Среди тех объектов, реконструкции которых правительство СССР уделяло особое внимание, был и Днепрогэс — жемчужина индустриализации времен первой пятилетки. В 1941 году Красная армия взорвала часть ее плотины, но зато в 1943 году сумела уберечь остатки, когда немцы хотели было ее добить. Советские разведчики перерезали провода, предотвратив детонацию. Сооружение плотины и гидроэлектростанции заново стало задачей номер один только что назначенного первым секретарем Запорожской области Брежнева. Приехав летом 1946 года в Запорожье, он увидел, что Днепрогэс и возведенные вокруг него заводы лежат в руинах. Позднее он вспоминал, какое это произвело на него впечатление: “Трава уже успела прорасти сквозь железо и щебень, издалека доносился вой одичавших собак, а вокруг были одни развалины да висели на ветвях обгоревших деревьев черные вороньи гнезда. Подобное пришлось мне видеть после Гражданской войны, но тогда пугало мертвое молчание заводов, теперь же они и вовсе были повержены в прах”.
Согласно докладу государственной комиссии, в городе не работали ни электростанции, ни водопровод. Разрушены были около 1000 многоквартирных домов, 74 школы, 5 кинотеатров, 2 института и 239 магазинов. Но Москва ждала от Леонида Ильича приведения в порядок не столько города, сколько Днепрогэса и “Запорожстали”. Он выполнил поставленную задачу в рекордные сроки. Гидроэлектростанция дала ток в марте 1947 года, первый стальной лист выпустили в сентябре. В ноябре того же 1947 года в знак поощрения Брежнева перевели в соседнюю Днепропетровскую область — один из главных промышленных регионов Украины. Он покинул Запорожье все еще в развалинах, хотя и с работавшими индустриальными гигантами. По такому сценарию поднимали из руин всю республику — прежде всего промышленность. Народ тем временем страдал и умирал.
В опубликованных в 1978 году воспоминаниях (общим тиражом около 15 миллионов экземпляров) Брежнев рассказывает о тяжелом времени для городов, но ни слова не говорит о селах. А их в 1946–1947 годах поразил голод столь же суровый, как тот, что следовал за коллективизацией. Погибло около миллиона человек. Особенно бедствовал юг Украины, включая Запорожскую и Днепропетровскую области, которыми руководил будущий генсек. Само собой, он хранил молчание об очередном преступлении советской власти против крестьян — ведь и сам занимал высокий пост. Однако другой партийный вождь, начальник Брежнева на то время, не смолчал. В вывезенных тайком за рубеж мемуарах, напечатанных в США в 1970 году и неизвестных его соотечественникам до конца 1980-х, Никита Хрущев не только рисует картину голода, но и показывает, как мало могло сделать руководство республики, чтобы помочь его жертвам. Решения, что становились смертным приговором для сотен тысяч украинцев, по-прежнему принимали только в Москве.

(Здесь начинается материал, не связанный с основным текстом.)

namespace Summit.Ventures.LatticeQCDFlow.Exactness

open Set Filter Topology Metric Function NormedSpace MeasureTheory InnerProductGeometry
open Literature.MathematicalPhysics.QuantumFieldTheory
open Literature.MathematicalPhysics.QuantumFieldTheory.Balaban1983to89.B10Eq18SigmaSU2Haar (expPauli)
open scoped Matrix Matrix.Norms.Operator NNReal

set_option backward.isDefEq.respectTransparency false

section ExactForce

variable {d L : ℕ} {X : Type*} [DecidableEq X] (χ : Site d L → X) [NeZero L]

/-- **On configurations the exact force IS the ambient field through the retraction**:
`Φ_κ(V) = Γ_κ(coeConfig V)` (the retraction of `coeConfig V` is `V`, link by link). -/
theorem su2WilsonFlowLO_exactForce_eq_retraction (layers : List ((GaugeConfig d L (Matrix.specialUnitaryGroup (Fin 2) ℂ) ≃ᵐ GaugeConfig d L (Matrix.specialUnitaryGroup (Fin 2) ℂ)) × (GaugeConfig d L (Matrix.specialUnitaryGroup (Fin 2) ℂ) → ℝ))) (β κ : ℝ) (V : GaugeConfig d L (Matrix.specialUnitaryGroup (Fin 2) ℂ)) :
    (fun (V : GaugeConfig d L (Matrix.specialUnitaryGroup (Fin 2) ℂ)) (l : Edge d L) => κ • WithLp.toLp 2 (fun i : Fin 3 =>
        fderiv ℝ (fun a : Edge d L → EuclideanSpace ℝ (Fin 3) => β * wilsonAction (Matrix.specialUnitaryGroup (Fin 2) ℂ).subtype ((layers.foldr (fun Ly (F : GaugeConfig d L (Matrix.specialUnitaryGroup (Fin 2) ℂ) ≃ᵐ GaugeConfig d L (Matrix.specialUnitaryGroup (Fin 2) ℂ)) => Ly.1.trans F) (MeasurableEquiv.refl (GaugeConfig d L (Matrix.specialUnitaryGroup (Fin 2) ℂ)))) ((fun l : Edge d L => expPauli (a l)) * V)) - Real.log ((layers.foldr (fun Ly K => fun v => Ly.2 v * K (Ly.1 v)) (fun _ => (1 : ℝ))) ((fun l : Edge d L => expPauli (a l)) * V))) 0 (Pi.single l (EuclideanSpace.single i (1 : ℝ))))) V =
    (fun (W : Edge d L → Matrix (Fin 2) (Fin 2) ℂ) (l : Edge d L) => κ • WithLp.toLp 2 (fun i : Fin 3 =>
        fderiv ℝ (fun a : Edge d L → EuclideanSpace ℝ (Fin 3) => β * wilsonAction (Matrix.specialUnitaryGroup (Fin 2) ℂ).subtype ((layers.foldr (fun Ly (F : GaugeConfig d L (Matrix.specialUnitaryGroup (Fin 2) ℂ) ≃ᵐ GaugeConfig d L (Matrix.specialUnitaryGroup (Fin 2) ℂ)) => Ly.1.trans F) (MeasurableEquiv.refl (GaugeConfig d L (Matrix.specialUnitaryGroup (Fin 2) ℂ)))) ((fun l : Edge d L => expPauli (a l)) * (fun l : Edge d L => gaussUnit (vecQuat (W l))))) - Real.log ((layers.foldr (fun Ly K => fun v => Ly.2 v * K (Ly.1 v)) (fun _ => (1 : ℝ))) ((fun l : Edge d L => expPauli (a l)) * (fun l : Edge d L => gaussUnit (vecQuat (W l)))))) 0 (Pi.single l (EuclideanSpace.single i (1 : ℝ))))) (coeConfig V) := by
  simp only [pauliRetractionField_coeConfig]

/-- **The ambient field `Γ_κ` is `C¹` at every retractable `W`** (all `vecQuat (W l) ≠ 0`): `S̃` through
the retraction is `C²` jointly in `(W, a)` (`contDiffAt_ftAction_su2WilsonFlowLO_retractionField`), so
its partial derivative in `a` at `a = 0` is `C¹` in `W` (`ContDiffAt.fderiv`). -/
theorem contDiffAt_su2WilsonFlowLO_ambientForce (ε : ℝ) (sched : List (Fin d × X)) (layers : List ((GaugeConfig d L (Matrix.specialUnitaryGroup (Fin 2) ℂ) ≃ᵐ GaugeConfig d L (Matrix.specialUnitaryGroup (Fin 2) ℂ)) × (GaugeConfig d L (Matrix.specialUnitaryGroup (Fin 2) ℂ) → ℝ)))
    (hmap :
      layers.map (fun Ly => ((Ly.1 : GaugeConfig d L (Matrix.specialUnitaryGroup (Fin 2) ℂ) → GaugeConfig d L (Matrix.specialUnitaryGroup (Fin 2) ℂ)), Ly.2)) =
        sched.map (fun s =>
        ((fun (V : GaugeConfig d L (Matrix.specialUnitaryGroup (Fin 2) ℂ)) (e : Edge d L) =>
        if e.2 = s.1 ∧ χ e.1 = s.2 then
          gaussUnit (geodesicKick ε (∑ ν ∈ Finset.univ.erase e.2,
            (vecQuat (((V (Site.shift e.1 e.2, ν) * (V (Site.shift e.1 ν, e.2))⁻¹ * (V (e.1, ν))⁻¹)⁻¹ : (Matrix.specialUnitaryGroup (Fin 2) ℂ)) : Matrix (Fin 2) (Fin 2) ℂ) +
              vecQuat ((((V (Site.shift (e.1 - Pi.single ν 1) e.2, ν))⁻¹ * (V (e.1 - Pi.single ν 1, e.2))⁻¹ *
                V (e.1 - Pi.single ν 1, ν))⁻¹ : (Matrix.specialUnitaryGroup (Fin 2) ℂ)) : Matrix (Fin 2) (Fin 2) ℂ)))
            (vecQuat ((V e : (Matrix.specialUnitaryGroup (Fin 2) ℂ)) : Matrix (Fin 2) (Fin 2) ℂ)))
        else V e),
         fun V : GaugeConfig d L (Matrix.specialUnitaryGroup (Fin 2) ℂ) => ∏ a : {e : Edge d L // e.2 = s.1 ∧ χ e.1 = s.2},
          (if Real.sin (angle (∑ ν ∈ Finset.univ.erase a.1.2,
            (vecQuat (((V (Site.shift a.1.1 a.1.2, ν) * (V (Site.shift a.1.1 ν, a.1.2))⁻¹ * (V (a.1.1, ν))⁻¹)⁻¹ : (Matrix.specialUnitaryGroup (Fin 2) ℂ)) : Matrix (Fin 2) (Fin 2) ℂ) +
              vecQuat ((((V (Site.shift (a.1.1 - Pi.single ν 1) a.1.2, ν))⁻¹ * (V (a.1.1 - Pi.single ν 1, a.1.2))⁻¹ *
                V (a.1.1 - Pi.single ν 1, ν))⁻¹ : (Matrix.specialUnitaryGroup (Fin 2) ℂ)) : Matrix (Fin 2) (Fin 2) ℂ))) (vecQuat ((V a.1 : (Matrix.specialUnitaryGroup (Fin 2) ℂ)) : Matrix (Fin 2) (Fin 2) ℂ))) = 0 then
            (1 - ε * ‖(∑ ν ∈ Finset.univ.erase a.1.2,
            (vecQuat (((V (Site.shift a.1.1 a.1.2, ν) * (V (Site.shift a.1.1 ν, a.1.2))⁻¹ * (V (a.1.1, ν))⁻¹)⁻¹ : (Matrix.specialUnitaryGroup (Fin 2) ℂ)) : Matrix (Fin 2) (Fin 2) ℂ) +
              vecQuat ((((V (Site.shift (a.1.1 - Pi.single ν 1) a.1.2, ν))⁻¹ * (V (a.1.1 - Pi.single ν 1, a.1.2))⁻¹ *
                V (a.1.1 - Pi.single ν 1, ν))⁻¹ : (Matrix.specialUnitaryGroup (Fin 2) ℂ)) : Matrix (Fin 2) (Fin 2) ℂ)))‖ * Real.cos (angle (∑ ν ∈ Finset.univ.erase a.1.2,
            (vecQuat (((V (Site.shift a.1.1 a.1.2, ν) * (V (Site.shift a.1.1 ν, a.1.2))⁻¹ * (V (a.1.1, ν))⁻¹)⁻¹ : (Matrix.specialUnitaryGroup (Fin 2) ℂ)) : Matrix (Fin 2) (Fin 2) ℂ) +
              vecQuat ((((V (Site.shift (a.1.1 - Pi.single ν 1) a.1.2, ν))⁻¹ * (V (a.1.1 - Pi.single ν 1, a.1.2))⁻¹ *
                V (a.1.1 - Pi.single ν 1, ν))⁻¹ : (Matrix.specialUnitaryGroup (Fin 2) ℂ)) : Matrix (Fin 2) (Fin 2) ℂ))) (vecQuat ((V a.1 : (Matrix.specialUnitaryGroup (Fin 2) ℂ)) : Matrix (Fin 2) (Fin 2) ℂ)))) ^ 3
          else kickJac (ε * ‖(∑ ν ∈ Finset.univ.erase a.1.2,
            (vecQuat (((V (Site.shift a.1.1 a.1.2, ν) * (V (Site.shift a.1.1 ν, a.1.2))⁻¹ * (V (a.1.1, ν))⁻¹)⁻¹ : (Matrix.specialUnitaryGroup (Fin 2) ℂ)) : Matrix (Fin 2) (Fin 2) ℂ) +
              vecQuat ((((V (Site.shift (a.1.1 - Pi.single ν 1) a.1.2, ν))⁻¹ * (V (a.1.1 - Pi.single ν 1, a.1.2))⁻¹ *
                V (a.1.1 - Pi.single ν 1, ν))⁻¹ : (Matrix.specialUnitaryGroup (Fin 2) ℂ)) : Matrix (Fin 2) (Fin 2) ℂ)))‖) 2 (angle (∑ ν ∈ Finset.univ.erase a.1.2,
            (vecQuat (((V (Site.shift a.1.1 a.1.2, ν) * (V (Site.shift a.1.1 ν, a.1.2))⁻¹ * (V (a.1.1, ν))⁻¹)⁻¹ : (Matrix.specialUnitaryGroup (Fin 2) ℂ)) : Matrix (Fin 2) (Fin 2) ℂ) +
              vecQuat ((((V (Site.shift (a.1.1 - Pi.single ν 1) a.1.2, ν))⁻¹ * (V (a.1.1 - Pi.single ν 1, a.1.2))⁻¹ *
                V (a.1.1 - Pi.single ν 1, ν))⁻¹ : (Matrix.specialUnitaryGroup (Fin 2) ℂ)) : Matrix (Fin 2) (Fin 2) ℂ))) (vecQuat ((V a.1 : (Matrix.specialUnitaryGroup (Fin 2) ℂ)) : Matrix (Fin 2) (Fin 2) ℂ)))))))
    (hpos : ∀ Ly ∈ layers, ∀ V, 0 < Ly.2 V) (β κ : ℝ)
    {W₀ : Edge d L → Matrix (Fin 2) (Fin 2) ℂ} (hW : ∀ l, vecQuat (W₀ l) ≠ 0) :
    ContDiffAt ℝ 1 ((fun (W : Edge d L → Matrix (Fin 2) (Fin 2) ℂ) (l : Edge d L) => κ • WithLp.toLp 2 (fun i : Fin 3 =>
        fderiv ℝ (fun a : Edge d L → EuclideanSpace ℝ (Fin 3) => β * wilsonAction (Matrix.specialUnitaryGroup (Fin 2) ℂ).subtype ((layers.foldr (fun Ly (F : GaugeConfig d L (Matrix.specialUnitaryGroup (Fin 2) ℂ) ≃ᵐ GaugeConfig d L (Matrix.specialUnitaryGroup (Fin 2) ℂ)) => Ly.1.trans F) (MeasurableEquiv.refl (GaugeConfig d L (Matrix.specialUnitaryGroup (Fin 2) ℂ)))) ((fun l : Edge d L => expPauli (a l)) * (fun l : Edge d L => gaussUnit (vecQuat (W l))))) - Real.log ((layers.foldr (fun Ly K => fun v => Ly.2 v * K (Ly.1 v)) (fun _ => (1 : ℝ))) ((fun l : Edge d L => expPauli (a l)) * (fun l : Edge d L => gaussUnit (vecQuat (W l)))))) 0 (Pi.single l (EuclideanSpace.single i (1 : ℝ)))))) W₀ := by
  have hΨ : ContDiffAt ℝ (1 + 1) (Function.uncurry fun (W : Edge d L → Matrix (Fin 2) (Fin 2) ℂ) (a : Edge d L → EuclideanSpace ℝ (Fin 3)) =>
      β * wilsonAction (Matrix.specialUnitaryGroup (Fin 2) ℂ).subtype ((layers.foldr (fun Ly (F : GaugeConfig d L (Matrix.specialUnitaryGroup (Fin 2) ℂ) ≃ᵐ GaugeConfig d L (Matrix.specialUnitaryGroup (Fin 2) ℂ)) => Ly.1.trans F) (MeasurableEquiv.refl (GaugeConfig d L (Matrix.specialUnitaryGroup (Fin 2) ℂ)))) ((fun l : Edge d L => expPauli (a l)) * (fun l : Edge d L => gaussUnit (vecQuat (W l))))) - Real.log ((layers.foldr (fun Ly K => fun v => Ly.2 v * K (Ly.1 v)) (fun _ => (1 : ℝ))) ((fun l : Edge d L => expPauli (a l)) * (fun l : Edge d L => gaussUnit (vecQuat (W l)))))) (W₀, (fun _ : Edge d L → Matrix (Fin 2) (Fin 2) ℂ => (0 : Edge d L → EuclideanSpace ℝ (Fin 3))) W₀) :=
    contDiffAt_ftAction_su2WilsonFlowLO_retractionField χ ε sched layers hmap hpos β (z₀ := (W₀, 0)) hW
  have hD : ContDiffAt ℝ 1 (fun W : Edge d L → Matrix (Fin 2) (Fin 2) ℂ => fderiv ℝ (fun a : Edge d L → EuclideanSpace ℝ (Fin 3) =>
      β * wilsonAction (Matrix.specialUnitaryGroup (Fin 2) ℂ).subtype ((layers.foldr (fun Ly (F : GaugeConfig d L (Matrix.specialUnitaryGroup (Fin 2) ℂ) ≃ᵐ GaugeConfig d L (Matrix.specialUnitaryGroup (Fin 2) ℂ)) => Ly.1.trans F) (MeasurableEquiv.refl (GaugeConfig d L (Matrix.specialUnitaryGroup (Fin 2) ℂ)))) ((fun l : Edge d L => expPauli (a l)) * (fun l : Edge d L => gaussUnit (vecQuat (W l))))) - Real.log ((layers.foldr (fun Ly K => fun v => Ly.2 v * K (Ly.1 v)) (fun _ => (1 : ℝ))) ((fun l : Edge d L => expPauli (a l)) * (fun l : Edge d L => gaussUnit (vecQuat (W l)))))) ((fun _ : Edge d L → Matrix (Fin 2) (Fin 2) ℂ => (0 : Edge d L → EuclideanSpace ℝ (Fin 3))) W)) W₀ :=
    hΨ.fderiv contDiffAt_const le_rfl
  refine contDiffAt_pi.2 fun l => ?_
  refine ContDiffAt.const_smul κ ?_
  refine contDiffAt_euclidean.2 fun i => ?_
  exact hD.clm_apply contDiffAt_const
import Summits.Ventures.HodgeRepro2.T6N1WitMain
import Summits.Ventures.HodgeRepro2.T6N3Toy2V

/-!
# T6N3WitInstance — the N3 + N2 pieces of the joint toy v2 on t6-p1's non-degenerate N1 witness

Cell pub-hodge-repro2, Tier 6 (README §10), seat t6-p3 (N3 owner, M2). Proof lane; count-neutral.
The (β) file of the lead's word (STATUS ll. 11351 (2) / 11364 (1)): t6-p1's non-degenerate N1 instance
(T6N1WitMain: the period datum `D.ndatum σ₀`, the automorphic space `LGw K = ℓ²` on the pair indices,
the re-cut dictionary `scP`, the vertex-form products `f_A = scP ω_A`, `f_B = scP ω_B`, the parameters
`FA c = (c.1 c.2.1) • f_A`, `FB c = (c.2.2.1 c.2.2.2) • f_B`) is given its N3 datum
`witN3 := N3ToyV.toyVW (LGw K) f_A f_B` (side A on `f_A`, side B on `f_B`) and its ℚ-rational N2
datum `witN2 := N2ToyIsoS.toyIsoSF … ratSet⁴`, so that
* the products of `witN3` at the data of a choice ARE t6-p1's parameters (`witN3_A_F`, `witN3_B_F`,
  `witN3_pairing` — all `rfl`): a carrier with `d3 := witN3`, `data := id`, `d1 := D.n1datum σ₀`
  type-checks as is;
* `f_A ≠ 0`, `f_B ≠ 0`, `⟪f_B, f_A⟫ ≠ 0` (from t6-p1's `pairing_ne_zero` at the unit choice);
* the `data_adm'` field of the carrier is witnessed by the unit choice `(1, 1, 1, 1)`
  (`data_adm'_witness`);
* `hAdm` (the sentence N2 and N3 share), `hN2` and the ℚ-rational admissibility of the unit quadruple
  hold on `witN2` outright;
* the (α) scalar `f_B ∈ ℂ ∙ f_A` (`witN3_hw`, from t6-p1's `scP_omegaB_eq_smul` on the re-cut
  dictionary `scP` — the N3 seam FORCES it: T6N3TrivGroup `span_eq_of_products_on_lines`; the
  generic construction behind the re-cut is T6N3GramRow), hence every binder of `N3iso_main₃` but
  `hAdm` (`witN3_N3iso_binders`), `hσ` (`witN3_hσ`), `ℓ_A, ℓ_B ≢ 0` (`witN3_ellNonzero`) and the
  isotypic step with a ℚ-rational admissible witness (`witN3_N3iso₂`) hold outright.
t6-p6's assembly T6PeriodInput6Toy2 consumes these names (STATUS l. 11382 (1)).

§8(d): uses an L-value-free non-vanishing device: NO.
-/
namespace Summit.Ventures.HodgeRepro2.T6.N3WitInstance

open scoped InnerProductSpace
open Summit.Ventures.HodgeRepro2.T6
open Summit.Ventures.HodgeRepro2.T6.N1Wit

variable {K : Type} [Field K] [NumberField K] {F : FaceSetting K} (D : WitData F) (σ₀ : K →+* ℂ)

/-- `f_A := scP(ω_A)` — t6-p1's vertex-form product of side A at the unit choice (the re-cut dictionary
`scP` of T6N1WitGram2, the rank factorisation of the `(★)` block). -/
noncomputable abbrev fA : WitData.LGw K := D.scP σ₀ (D.omegaA σ₀)

/-- `f_B := scP(ω_B)`. -/
noncomputable abbrev fB : WitData.LGw K := D.scP σ₀ (D.omegaB σ₀)

/-- THE N3 DATUM OF THE JOINT TOY v2 on t6-p1's automorphic space `LGw K`: the toy N3 datum with side A
on `f_A` and side B on `f_B` (`N3ToyV.toyVW`). -/
noncomputable abbrev witN3 : N3Datum := N3ToyV.toyVW (WitData.LGw K) (fA D σ₀) (fB D σ₀)

/-- The products of side A at the data of a choice ARE t6-p1's `FA c` (definitionally). -/
theorem witN3_A_F (c : (D.ndatum σ₀).Choice) : (witN3 D σ₀).A.F c.1 c.2.1 = D.FA σ₀ c := rfl

/-- The products of side B at the data of a choice ARE t6-p1's `FB c` (definitionally). -/
theorem witN3_B_F (c : (D.ndatum σ₀).Choice) :
    (witN3 D σ₀).B.F c.2.2.1 c.2.2.2 = D.FB σ₀ c := rfl

/-- The pairing of the products at the data of `c` IS t6-p1's `pairing c` (definitionally). -/
theorem witN3_pairing (c : (D.ndatum σ₀).Choice) :
    ⟪(witN3 D σ₀).B.F c.2.2.1 c.2.2.2, (witN3 D σ₀).A.F c.1 c.2.1⟫_ℂ = (D.n1datum σ₀).pairing c :=
  rfl

/-- The unit choice is admissible (normalised). -/
theorem admChoice_one : (D.ndatum σ₀).AdmChoice (1, 1, 1, 1) := ⟨mul_one 1, mul_one 1⟩

/-- `⟪f_B, f_A⟫ ≠ 0` (t6-p1's `pairing_ne_zero` at the unit choice). -/
theorem inner_fB_fA_ne_zero : ⟪fB D σ₀, fA D σ₀⟫_ℂ ≠ 0 := by
  have h := D.pairing_ne_zero σ₀ (1, 1, 1, 1) (admChoice_one D σ₀)
  have e : (D.n1datum σ₀).pairing (1, 1, 1, 1) = ⟪fB D σ₀, fA D σ₀⟫_ℂ := by
    show ⟪(1 * 1 : ℂ) • fB D σ₀, (1 * 1 : ℂ) • fA D σ₀⟫_ℂ = _
    simp
  rwa [e] at h

/-- `f_A ≠ 0`. -/
theorem fA_ne_zero : fA D σ₀ ≠ 0 := fun h =>
  inner_fB_fA_ne_zero D σ₀ (by rw [h, inner_zero_right])

/-- `f_B ≠ 0`. -/
theorem fB_ne_zero : fB D σ₀ ≠ 0 := fun h =>
  inner_fB_fA_ne_zero D σ₀ (by rw [h, inner_zero_left])

/-- The unit products of `witN3` have the non-zero pairing `⟪f_B, f_A⟫`. -/
theorem witN3_pairing_one_ne_zero :
    ⟪(witN3 D σ₀).B.F 1 1, (witN3 D σ₀).A.F 1 1⟫_ℂ ≠ 0 := by
  rw [N3ToyV.toyVW_pairing_one]
  exact inner_fB_fA_ne_zero D σ₀

/-- THE `data_adm'` FIELD OF THE JOINT CARRIER at `data := id`: an admissible quadruple with non-zero
pairing gives the admissible unit choice `(1, 1, 1, 1)`, whose pairing is non-zero. -/
theorem data_adm'_witness (φa φb φc φd : ℂ)
    (_hne : ⟪(witN3 D σ₀).B.F φc φd, (witN3 D σ₀).A.F φa φb⟫_ℂ ≠ 0) :
    ∃ c : (D.ndatum σ₀).Choice, (D.ndatum σ₀).AdmChoice c ∧
      ⟪(witN3 D σ₀).B.F c.2.2.1 c.2.2.2, (witN3 D σ₀).A.F c.1 c.2.1⟫_ℂ ≠ 0 :=
  ⟨(1, 1, 1, 1), admChoice_one D σ₀, witN3_pairing_one_ne_zero D σ₀⟩

section Scalar

/-- THE (α) SCALAR (the lead's l. 11351 (2) / l. 11364 (1)): `f_B ∈ ℂ ∙ f_A` — t6-p1's
`scP_omegaB_eq_smul` on the re-cut dictionary (the N3 seam FORCES it: T6N3TrivGroup
`span_eq_of_products_on_lines`). -/
theorem witN3_hw : fB D σ₀ ∈ ℂ ∙ fA D σ₀ := by
  obtain ⟨l, _, hl⟩ := D.scP_omegaB_eq_smul σ₀
  show D.scP σ₀ (D.omegaB σ₀) ∈ ℂ ∙ D.scP σ₀ (D.omegaA σ₀)
  rw [hl]
  exact Submodule.smul_mem _ _ (Submodule.mem_span_singleton_self _)

/-- `hσ` on `witN3`. -/
theorem witN3_hσ : (witN3 D σ₀).B.σ = (witN3 D σ₀).A.σ :=
  N3ToyV.toyVW_hσ (witN3_hw D σ₀) (fB_ne_zero D σ₀)

/-- EVERY binder of `N3iso_main₃` other than `hAdm` on `witN3`. -/
theorem witN3_N3iso_binders :
    Hyp.Rogawski1990_Sec14_6_Partition N3Toy.toyR ∧ Hyp.Rogawski1990_Thm14_6_4 N3Toy.toyR ∧
      Hyp.Rogawski1990_Thm14_6_5 N3Toy.toyR ∧
      (∀ P' ∈ N3Toy.toyR.Ps, ∀ π, N3Toy.toyR.mem π P' → N3Toy.toyR.m π ≤ 1) ∧
      (witN3 D σ₀).RogawskiBridge N3Toy.toyR (N3ToyV.toyVW_AutStable _ _) ∧
      (witN3 D σ₀).AutOrthogonal ∧ (witN3 D σ₀).AutSimple ∧
      (witN3 D σ₀).ProductsIn20 (witN3 D σ₀).A ∧
      (witN3 D σ₀).ProductEquivariant (witN3 D σ₀).A ∧
      (witN3 D σ₀).ProductsIn20 (witN3 D σ₀).B ∧
      (witN3 D σ₀).ProductEquivariant (witN3 D σ₀).B ∧
      (witN3 D σ₀).SigmaIsAut (witN3 D σ₀).A ∧ (witN3 D σ₀).B.σ = (witN3 D σ₀).A.σ :=
  N3ToyV.toyVW_N3iso_binders (witN3_hw D σ₀) (fB_ne_zero D σ₀)

/-- `ℓ_A ≠ 0` and `ℓ_B ≠ 0` on `witN3`. -/
theorem witN3_ellNonzero :
    (witN3 D σ₀).ellNonzero (witN3 D σ₀).A ∧ (witN3 D σ₀).ellNonzero (witN3 D σ₀).B :=
  ⟨N3ToyV.toyVW_N3A (fA_ne_zero D σ₀) _, N3ToyV.toyVW_N3B _ (fB_ne_zero D σ₀)⟩

end Scalar

section N2

variable [NumberField.IsCMField K]

/-- THE N2 DATUM OF THE JOINT TOY v2: t6-p5's explicit-isometry datum over `witN3` with ℚ-RATIONAL
admissible sets. -/
noncomputable abbrev witN2 : N2Datum F (D.ndatum σ₀) (witN3 D σ₀) :=
  N2ToyIsoS.toyIsoSF F (D.ndatum σ₀) (witN3 D σ₀) N3ToyV.ratSet N3ToyV.ratSet N3ToyV.ratSet
    N3ToyV.ratSet

/-- `hAdm`: the sentence N2 and N3 share on `witN2`. -/
theorem witN2_admGenerating : (witN2 D σ₀).AdmGenerating :=
  N3ToyV.toyIsoSF_rat_admGenerating F (D.ndatum σ₀) _ _

/-- `hN2`: the N2 conclusion on `witN2`, no hypothesis. -/
theorem witN2_adm : (witN2 D σ₀).Adm :=
  N2ToyIsoS.toyIsoSF_adm F (D.ndatum σ₀) (witN3 D σ₀) _ _ _ _

/-- The unit quadruple is ℚ-rational admissible. -/
theorem witN2_admData_one : (witN2 D σ₀).AdmData (1, 1, 1, 1) :=
  N3ToyV.toyVW_admData_one F (D.ndatum σ₀) _ _

/-- THE ISOTYPIC STEP ON THE JOINT TOY with the ℚ-rational witness (every binder of
`N3iso_of_datum₂_gen` discharged). -/
theorem witN3_N3iso₂ :
    ∃ (φa : (witN3 D σ₀).A.Sa) (φb : (witN3 D σ₀).A.Sb) (φc : (witN3 D σ₀).B.Sa)
      (φd : (witN3 D σ₀).B.Sb), (witN2 D σ₀).AdmData (φa, φb, φc, φd) ∧
        ⟪(witN3 D σ₀).B.F φc φd, (witN3 D σ₀).A.F φa φb⟫_ℂ ≠ 0 :=
  N3ToyV.toyVW_N3iso₂ F (D.ndatum σ₀) (fA_ne_zero D σ₀) (witN3_hw D σ₀) (fB_ne_zero D σ₀)

end N2

end Summit.Ventures.HodgeRepro2.T6.N3WitInstance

Хрущев вину за новый голод на Украине возложил на Сталина, как и за многое другое, что постигло страну в 1930–1940-е годы, — в этом случае с полным основанием. Летом 1946 года разразилась худшая за полвека засуха, но Кремль упорно требовал от украинских крестьян хлеба, невзирая на неурожай и оставленную войной разруху. В этот раз надо было прокормить не только тех, кто трудился на заводах и стройках, но и союзников в Восточной Европе. Сталин поддерживал новые коммунистические режимы на плаву поставками миллионов тонн зерна. Чтобы предотвратить очередную катастрофу, Хрущев обратился лично к генсеку — просил ввести хлебные карточки для села, такие же, как в городе. Ответа он не получил. Более того, пошли слухи о его украинском национализме — слишком уж ревностно оберегал он жителей республики. Хрущев попал в опалу диктатора и потерял свой партийный пост. Ему оставили только государственное управление. У руля КП(б)У вновь оказался Каганович, главный украинизатор 1920-х годов и один из тех, кто устроил Голодомор в начале 1930-х.